Vulnerable residents will lose an important support lifeline when one of the Sid Valley’s largest charities folds after 20 years.

The Sidmouth Help Link, which offers assistance to people in need as well as matching potential volunteers with local voluntary organisations, will close at the end of September.

The charity has recruited and placed more than 1,000 volunteers and carried out some 100,000 hours of community tasks since it opened in 1995.

Project co-ordinator Jenny Goodhall said the organisation’s finances – which rely primarily on donations and fundraising events - had become unsustainable.

She said: “We are running out of money, basically.

“There is always a gap between running costs and what we can raise.

“It is going to leave a vacuum in Sidmouth - it will be quite a loss to both the organisations and people who want to volunteer.”

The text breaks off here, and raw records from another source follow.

/-- **Hauser–Perlega's second example, assembled**: for every odd prime `p = 2h + 1` and every
field `K` of characteristic `p` there is a point blow-up sequence with `pᵉ = p³`, `n = 4`,
starting from the starting equation (0) with `d = p(p−1)/2`, along which `ord f` stays `p³` and
the residual order tends to infinity (it is `≥ c·p(p−1)/2` throughout the cycle with counter `c`).
This is the second conjunct of `HauserPerlega2019` (which asks it only for algebraically closed
fields). [cite: HauserPerlega2019, §1 and §4 Second example] -/
theorem hasDivergentPointBlowupSequence_odd (p : ℕ) (K : Type) [Field K] [CharP K p]
    (hp : p.Prime) (hp2 : p ≠ 2) : HasDivergentPointBlowupSequence p 3 4 K := by
  obtain ⟨h, rfl⟩ : ∃ h, p = 2 * h + 1 := by
    rcases hp.eq_two_or_odd with h2 | hodd
    · exact absurd h2 hp2
    · exact ⟨p / 2, by omega⟩
  have h1 : 1 ≤ h := by have := hp.two_le; omega
  haveI : Fact (Nat.Prime (2 * h + 1)) := ⟨hp⟩
  refine ⟨Example2.seq K h, seqΔ Finset.univ (Example2.jSched h) (Example2.tSched K h),
    Example2.jSched h, Example2.tSched K h, ?_, ?_, ?_⟩
  · exact isPointBlowupSequence_seq _ (Example2.isClean_F0 h1) (Example2.le_ordZero_seq h1)
  · exact exists_nat_eq_residualOrder _ (Example2.F0_ne_zero h1)
  · intro N
    refine ⟨Example2.kStart h N, fun k hk => ?_⟩
    have hle := Example2.le_residualOrder_seq (K := K) h1 k
      (seqΔ Finset.univ (Example2.jSched h) (Example2.tSched K h) k)
    have hc := Example2.le_pos_fst hk
    have hd := Example2.le_dd (c := (Example2.pos h k).1) h1
    refine lt_of_lt_of_le ?_ hle
    exact_mod_cast (show N < Example2.dd h (Example2.pos h k).1 by omega)


end HauserPerlega

end Literature.Barriers.ResolutionOfSingularities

The help link, which operates out of the Community Partnership building in Mill Street, received funding from Devon County Council, which Jenny said had also been cut.

In addition to its main activities, the charity runs minibus outings for people with mobility problems, offers bereavement support and recently launched a telephone helpline service.

Jenny said news of the closure had been met with ‘shock and disappointment’ from the organisation’s volunteers, who range in age from just 10 to 94.

She added: “It’s just harder and harder for voluntary organisations to be sustainable and find money year-on-year.

“We have had lottery funding in the past, but it gives out less money now, and the money tends to go to new things and not for running costs for existing organisations.”

The help link will now assess what, if anything, can be saved to continue operating as a stand-alone service.

Jenny added: “Sidmouth has been very good to us. This type of service doesn’t exist in any other East Devon towns.”